19 11/16 x 23 10/16 in (50 x 60 cm)

Provenance:

Private collection, UK

Exhibited:

Paintings by Cedric Morris. 1928. Arthur Tooth & Sons, London. 9–25 May, No 37

Inscriptions:

Signed ‘C Morris 7.23’ (lower right)

Evidently an experiment in texture and form, Morris organises this work as a series of juxtaposed structures in order to produce particular visual effects..

In 1923, the year this abstract work was painted, Morris had been travelling extensively through Europe for three years, all the time absorbing the modernist developments being achieved by artists across the continent. Composition is a painting bound to the European avant-garde. The way in which Morris has reduced the surface plane and eliminated the perspective is indicative of the influence of artists such as Wassily Kandinsky (1866–1944) and Pablo Picasso (1881–1973). The interplay between geometric, abstract and organic forms dominate this work and the result is an enigmatic painting full of vitality and compositional thought. In 1923, Morris produced at least four other pieces in the style of Composition, all of which demonstrate a desire to grapple with Modernism.

Evidently an experiment in texture and form, Morris organises this work as a series of juxtaposed structures in order to produce particular visual effects. The overall experience is at first jarring; however, further examination exposes an apparent reluctance to abandon the spatial plane entirely. Although the composition would appear to be non-representational, there is still a certain dependency on a sense of space. The forms exist in a space that is constructed by their direct relationship with one another, thereby establishing the illusion of three dimensions. This is further suggested by two dominant lines that extend from the left and right foreground, respectively, and appear to converge at a hidden vanishing point behind the dominant central form. When perceived in tandem, these lines suggest a regression into pictorial space. The relationship between these two forms establishes a dominant perspective; it is a spatial device that has its origins in antiquity and later revived by Renaissance artists.
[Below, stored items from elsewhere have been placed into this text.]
/-! ## §3  THE BUNDLE -/

/-- **BLOCK 31 HYPOTHESIS BUNDLE — the printed statements of [B10] pp. 256–266 for ONE lattice approximation, conjoined BY
NAME.**  Carriers: `T : B10.TowerRun` (one run: «the sequence of densities ρ_k», (2), with the shape of (41) ∕ (47));
`P : B10SectAGathering.StepPieces T 0` (the named pieces of the FIRST renormalization step, Sect. A); `S12` (the variational
problem (12)); `A` (the localization expansion of (24)–(25)); `X, P34` (the loop-variable monomials of (33)–(34)); `D` (the
domains of Sect. B); the run's data `ε` (spacing), `Tε = |T_ε|`, and `O1` = the constant of (5) for this run; `c` the family
constants.  Fields, in page order:
* `params` — the printed ranges (`ParamsPrinted`);
* `scaling` — p. 256 [2] after (5): *«g_k = g(L^kε)^{1/2}, |T₁^{(k)}| = Σ_{y∈T₁^{(k)}} 1 = Σ_{x∈T_η} η³ = (L^kε)^{−3}|T_ε|»*
  (bodies `B10.gRun`, `B10.sitesRun`); `terminal` — p. 256 *«L^Kε = ε₀»*;
* `step0`, `noInt0`, `rm0` — **(1)** p. 256 *«ρ₀(U) = exp[−(1/g₀²)A(U) − E]»* as (41)₀ ∧ (47)₀ with no interaction
  terms and no remainder term (`B10.Step0Printed`, `B10LargeField.NoInteraction0`; the carrier's `Rm 0`, cf.
  `B10Assembly.LeafSystem.Rm_zero`);
* `spec` — Sect. B p. 266 [12] *«In this section we formulate inequalities satisfied by all the actions ρ_k, k = 1, 2, …, K.
  … Our inductive assumption has the following form (41)»* with (47) p. 267: the inductive inequalities asserted of this run's
  densities (`RunData.Ineq41_47`, Theorem 2's predicate) ARE (41) ∧ (47) (`B10.SpecOK`);
* `thm1` — **Theorem 1** p. 257 [3], verbatim: *«The lattice approximations of the three-dimensional pure Yang–Mills theory
  with a semi-simple compact group Lie G are ultraviolet stable in the sense that the sequence of densities ρ_k, constructed by
  the inductive definition (2), with ρ₀ given by (1), satisfies the bounds (5).»*, (5) p. 256: *«χ(U)exp[−(1/g_k²)A^η(U_k(U)) −
  O(1)|T₁^{(k)}|] ≤ ρ_k(U) ≤ exp O(1)|T₁^{(k)}|»* — FOR THIS RUN with constant `O1` (`B10.Bounds5`); the uniformity clause p. 257
  l. 1 *«and the constant O(1) is independent of ε, k, g_k in a bounded set»* is the family level, §4;
* `g0_le_one` — *«for g₀ sufficiently small»* (p. 259 l. 1, p. 260, p. 263), in the cell's reading `g₀ ≤ 1`
  (`B10Assembly.LeafSystem.g_le_one`; print states no threshold; `0 < g₀` follows from `scaling`);
* `eq12` — **(12)** pp. 258–259 with its two printed consequences (`B10SectAStatements.Eq12`), at this run's `g₀, L, b₀, p₀`;
* `bound22`, `bound22Lower` — **(22)** p. 261 and the p. 265 lower-bound remark (`B10SectAGathering.Bound55 ∕ Bound55Lower` at
  k = 0); `rem_eq` — p. 262 the remainder unit *«O(ε^{3+κ₀})|T₁|»*;
* `cumulant24`, `cumulant37` — **(24)** p. 262 (no `|Ω₁ᶜ|`-term at the first step: `Cz = 0`) and its (37)-direction
  (`Cumulant58`, `CumulantLower`);
* `bound25` — **(25)** p. 262 *«|𝒫′₁(g₀, X, U₁)| ≤ O(g₀)e^{−κ𝓛(X)}»* (`B10.Bound25Printed` at `g₀ = T.g 0`);
* `shape34`, `degree34` — **(34)** p. 264 *«n ≥ 2 … |𝒫₁(g₀, Y)| ≤ O(g₀) Π_{i=1}^n exp(−κ₁M₁⁻¹|c_{i,−} − y|)»*
  (`B10SectCExpansion.Shape43` at unit scale `ℓ = 1`, constant `C₃₄·g₀`) and p. 264 «at most the sixth order»
  (`Degree264Printed`);
* `repr33` — **(33)** p. 264 (`Repr33_60`); `vacuum265` — p. 265 *«This sum can be bounded by O(g₀)|Ω₁ᶜ|»* (`VacuumWhole`);
  `norm35` — **(35)** p. 265 (`Norm35`); `decomp265` — p. 265 the decomposition of `log Z^{(0)}(Ω₁, U₁) − log Z^{(0)}(Ω₁, 1)`
  (`Decomp35_61`); `starCount` — p. 265 *«We have to supplement also the constants in (22) … to the whole lattice»*
  (`StarCount`, the count print omits — flagged in the tree, GAPS G-B10-07 (a));
* `noOld0` — (22) ∕ (36) carry no previous-scale interaction terms at the first step (the term lists of the two displays);
  `pint36`, `estep36` — **(36)** p. 265: *«+ Σ_Y𝒫₁(g₀, Y, U₁)»* and *«E^{(0)} = log σ₀|T₁*| + d(𝔤) log g₀|T₁*| + log Z^{(0)}(T₁, 1)
  + Σ_X𝒫′₁(g₀, X, 1)»* (`PintSucc`, `Estep62` at k = 0); `zterm36`, `rm36` — (36) ∕ (37)'s *«+ O(log g₀⁻¹)|Ω₁ᶜ|»* and
  *«± O(ε^{3+κ₀})|T₁|»* taken at least as large as the gathered constants (`ZtermSucc`, `RmSucc` — the tree's explicit reading
  of the two printed O(·)'s, `B10SectAGathering.StepLeaves`);
* `nested38`, `sep39`, `collar39`, `rule266` — **(38)** *«Ω₁ ⊃ Ω₂ ⊃ ⋯ ⊃ Ω_k, Ω_j ⊂ T_η»*, **(39)** *«(Lʲη)⁻¹dist(Ω_jᶜ, Ω_{j+1}) >
  R(g_j)M₁, R(g_j) = R₁r(g_j)»* and p. 266 l. 5–7 *«we take blocks with distances to P ∪ Ω₁ᶜ greater than RM₁, where R =
  R₁r(g₁)»* (`B10LargeField.Nested38`, `.Sep39`, the collar `R(g_j)M₁` with `B10.rFun`, `.Rule268`).
Only conjoins named hypotheses; an instance built from the true densities (1)–(2) is what the audit of the series is about.
[cite: Balaban1985UV3, Thm 1 p.257 + (1)–(5) p.256 + (12)–(37) pp.258–265 + (38)–(41) p.266] -/
structure Hyp (c : Consts) (ε Tε O1 : ℝ) (T : TowerRun) (P : StepPieces T 0) (S12 : B10SectAStatements.FirstStep)
    (A : PolymerActivities) (X : VertexGeometry) (P34 : TermSizes X) (D : DomainSeq) : Prop where
  params : ParamsPrinted c ε Tε
  scaling : ∀ k, T.g k = gRun c.g c.L ε k ∧ T.sites k = sitesRun c.L ε Tε k
  terminal : c.L ^ T.K * ε = c.ε₀
  step0 : Step0Printed T
  noInt0 : NoInteraction0 T
  rm0 : T.Rm 0 = 0
  spec : SpecOK T
  thm1 : Bounds5 T.toRunData O1
  g0_le_one : T.g 0 ≤ 1
  eq12 : S12.g₀ = T.g 0 ∧ S12.L = c.L ∧ S12.b₀ = c.b₀ ∧ S12.p₀ = c.p₀ ∧ B10SectAStatements.Eq12 S12
  bound22 : Bound55 P
  bound22Lower : Bound55Lower P
  rem_eq : P.rem = ε ^ ((3 : ℝ) + c.κ₀) * T.sites 0
  cumulant24 : Cumulant58 P 0 c.C₂₄
  cumulant37 : CumulantLower P c.C₃₇
  bound25 : Bound25Printed A (T.g 0) c.κ c.C₂₅
  shape34 : Shape43 X P34 c.κ₁ c.M₁ 1 (c.C₃₄ * T.g 0)
  degree34 : Degree264Printed X P34
  repr33 : Repr33_60 P c.C₃₃
  vacuum265 : VacuumWhole P c.Cv c.Cv'
  norm35 : Norm35 P c.C₃₅
  decomp265 : Decomp35_61 P c.Cd
  starCount : StarCount P c.c₁
  noOld0 : ∀ (h : T.Hist (0 + 1)) (U : T.Cfg (0 + 1)), P.Pold h U = 0 ∧ P.PoldIn h U = 0
  pint36 : PintSucc P
  estep36 : Estep62 P
  zterm36 : ZtermSucc P (c.Cv * T.g 0 + c.C₃₅ + (|P.logσ₀| + P.dg * Real.log (T.g 0)⁻¹) * c.c₁)
  rm36 : RmSucc P (max c.C₂₄ c.C₃₇ + c.C₃₃ + c.Cv' + c.Cd)
  nested38 : Nested38 D
  sep39 : Sep39 D
  collar39 : ∀ j, D.collar j = c.R₁ * rFun c.r₀ (T.g j) * c.M₁
  rule266 : Rule268 D
/-- **Kernels of base changes of `Spec` of a surjection.** Let `φ : R → R'` be a surjective ring
map with `ker φ ⊆ (q)` for a natural number `q`, and let `i : Z ⟶ Y` be a base change of
`Spec φ : Spec R' ⟶ Spec R` along some `Y ⟶ Spec R`. Then for every affine open `V ⊆ Y` the
kernel of `i♯ : Γ(Y, V) → Γ(Z, i⁻¹V)` is contained in `(q)`. (Checked on `Spec Γ(Y, V)`, where `i`
restricts to `Spec (A ⊗_R R') ⟶ Spec A`; Mathlib `Scheme.Hom.ker_apply`.) [folklore] -/
theorem ker_app_le_span_of_isPullback {R R' : Type u} [CommRing R] [CommRing R']
    {φ : R →+* R'} (hφ : Function.Surjective φ) (q : ℕ) (hK : RingHom.ker φ ≤ Ideal.span {(q : R)})
    {Y Z : Scheme.{u}} {i : Z ⟶ Y} {q' : Z ⟶ Spec (.of R')} {f : Y ⟶ Spec (.of R)}
    (H : IsPullback i q' f (Spec.map (CommRingCat.ofHom φ))) {V : Y.Opens} (hV : IsAffineOpen V) :
    RingHom.ker (i.app V).hom ≤ Ideal.span {(q : Γ(Y, V))} := by
  haveI : IsClosedImmersion i :=
    MorphismProperty.of_isPullback H.flip (IsClosedImmersion.spec_of_surjective _ hφ)
  rw [← Scheme.Hom.ker_apply i ⟨V, hV⟩]
  let g : Spec Γ(Y, V) ⟶ Y := hV.fromSpec
  have HV : IsPullback (pullback.snd i g) (pullback.fst i g) g i :=
    (IsPullback.of_hasPullback i g).flip
  let ψ : CommRingCat.of R ⟶ Γ(Y, V) :=
    (Scheme.ΓSpecIso (.of R)).inv ≫ f.appLE ⊤ V (fun _ _ => trivial)
  have hgq : g ≫ f = Spec.map ψ := by
    simp only [ψ, g, Spec.map_comp, ← Scheme.isoSpec_Spec_inv, ← IsAffineOpen.fromSpec_top]
    exact (IsAffineOpen.SpecMap_appLE_fromSpec f (isAffineOpen_top _) hV _).symm
  have HV' : IsPullback (pullback.snd i g) (pullback.fst i g ≫ q')
      (Spec.map (CommRingCat.ofHom ψ.hom)) (Spec.map (CommRingCat.ofHom φ)) := by
    rw [CommRingCat.ofHom_hom, ← hgq]
    exact HV.paste_vert H
  have hD := ker_pullbackFst_ideal_top_le φ ψ.hom hφ q hK
  rw [← Scheme.Hom.ker_comp_of_isIso HV'.isoPullback.hom, HV'.isoPullback_hom_fst] at hD
  have h' := ker_ideal_le_span_of_isOpenImmersion i g ⟨⊤, isAffineOpen_top _⟩ q hD
  have heq : (⟨g ''ᵁ (⊤ : (Spec Γ(Y, V)).Opens),
      (isAffineOpen_top _).image_of_isOpenImmersion g⟩ : Y.affineOpens) = ⟨V, hV⟩ :=
    Subtype.ext (by simp [g, Scheme.Hom.image_top_eq_opensRange])
  have hP : ∀ W : Y.affineOpens, i.ker.ideal W ≤ Ideal.span {(q : Γ(Y, (W : Y.Opens)))} →
      W = ⟨V, hV⟩ → i.ker.ideal ⟨V, hV⟩ ≤ Ideal.span {(q : Γ(Y, V))} := by
    rintro W hW rfl
    exact hW
  exact hP _ h' heq

/-! ### Sections of a scheme over `Spec R` -/

/-- A natural number vanishing in `R` vanishes in the sections of any `R`-scheme `S ⟶ Spec R`.
[folklore] -/
theorem natCast_eq_zero_of_over {R : CommRingCat.{u}} {S : Scheme.{u}} (f : S ⟶ Spec R)
    (U : S.Opens) (c : ℕ) (hc : (c : R) = 0) : (c : Γ(S, U)) = 0 := by
  rw [← map_natCast ((f.appLE ⊤ U le_top).hom.comp (Scheme.ΓSpecIso R).inv.hom), hc, map_zero]

/-- For a flat `S ⟶ Spec R` and an affine open `U ⊆ S`, the structure map `R → Γ(S, U)` is flat
(Mathlib `HasRingHomProperty @Flat RingHom.Flat`). [folklore] -/
theorem flat_appLE_comp_ΓSpecIso_inv {R : CommRingCat.{u}} {S : Scheme.{u}} (f : S ⟶ Spec R)
    [Flat f] {U : S.Opens} (hU : IsAffineOpen U) :
    ((f.appLE ⊤ U le_top).hom.comp (Scheme.ΓSpecIso R).inv.hom).Flat :=
  RingHom.Flat.comp
    (RingHom.Flat.of_bijective (Scheme.ΓSpecIso R).symm.commRingCatIsoToRingEquiv.bijective)
    (HasRingHomProperty.appLE @Flat f inferInstance ⟨⊤, isAffineOpen_top _⟩ ⟨U, hU⟩ le_top)

/-! ### The `p`-adic tower: pullback squares, closed immersions, (F1)–(F4) -/

section Tower

variable {p : ℕ} [Fact p.Prime] {k : Type u} [Field k] (𝒳 : SchemeOver (WittVector p k))

/-- `X_m ⟶ X_n` is a closed immersion (base change of `Spec (W_n ↠ W_m)`, `isPullback_thickeningMap`).
[folklore] -/
theorem isClosedImmersion_thickeningMap {m n : ℕ} (h : m ≤ n) :
    IsClosedImmersion (thickeningMap 𝒳 h) :=
  MorphismProperty.of_isPullback (isPullback_thickeningMap 𝒳 h).flip
    (IsClosedImmersion.spec_of_surjective _
      (Ideal.Quotient.factor_surjective (Ideal.pow_le_pow_right h)))

/-- **(F1)** On an affine open `U ⊆ X_n`, `ker (Γ(X_n, U) → Γ(X_m, U ∩ X_m)) ⊆ (p^m)`. [folklore] -/
theorem ker_app_thickeningMap_le {m n : ℕ} (h : m ≤ n) {U : (thickening 𝒳 n).left.Opens}
    (hU : IsAffineOpen U) :
    RingHom.ker ((thickeningMap 𝒳 h).app U).hom ≤
      Ideal.span {((p ^ m : ℕ) : Γ((thickening 𝒳 n).left, U))} :=
  ker_app_le_span_of_isPullback (Ideal.Quotient.factor_surjective (Ideal.pow_le_pow_right h))
    (p ^ m) (ker_factor_le_span h) (isPullback_thickeningMap 𝒳 h) hU

/-- **(F3)** `p^m = 0` on `X_m`. [folklore] -/
theorem natCast_pow_eq_zero_thickening (m : ℕ) (U : (thickening 𝒳 m).left.Opens) :
    ((p ^ m : ℕ) : Γ((thickening 𝒳 m).left, U)) = 0 :=
  natCast_eq_zero_of_over (thickening 𝒳 m).hom U _ (natCast_pow_eq_zero_wittQuot m)

variable [CharP k p]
Furthermore, Morris structures the space by incorporating forms that closely resemble architectural features or boundary divides, such as walls, rooftops and garden fences. In this respect, Morris synthesises the abstract and the familiar in a work that obscures the separation between abstract and representational painting. In addition, Morris maintains a connection to representation by apparently including an abstracted form of a bird, possibly that of a duck.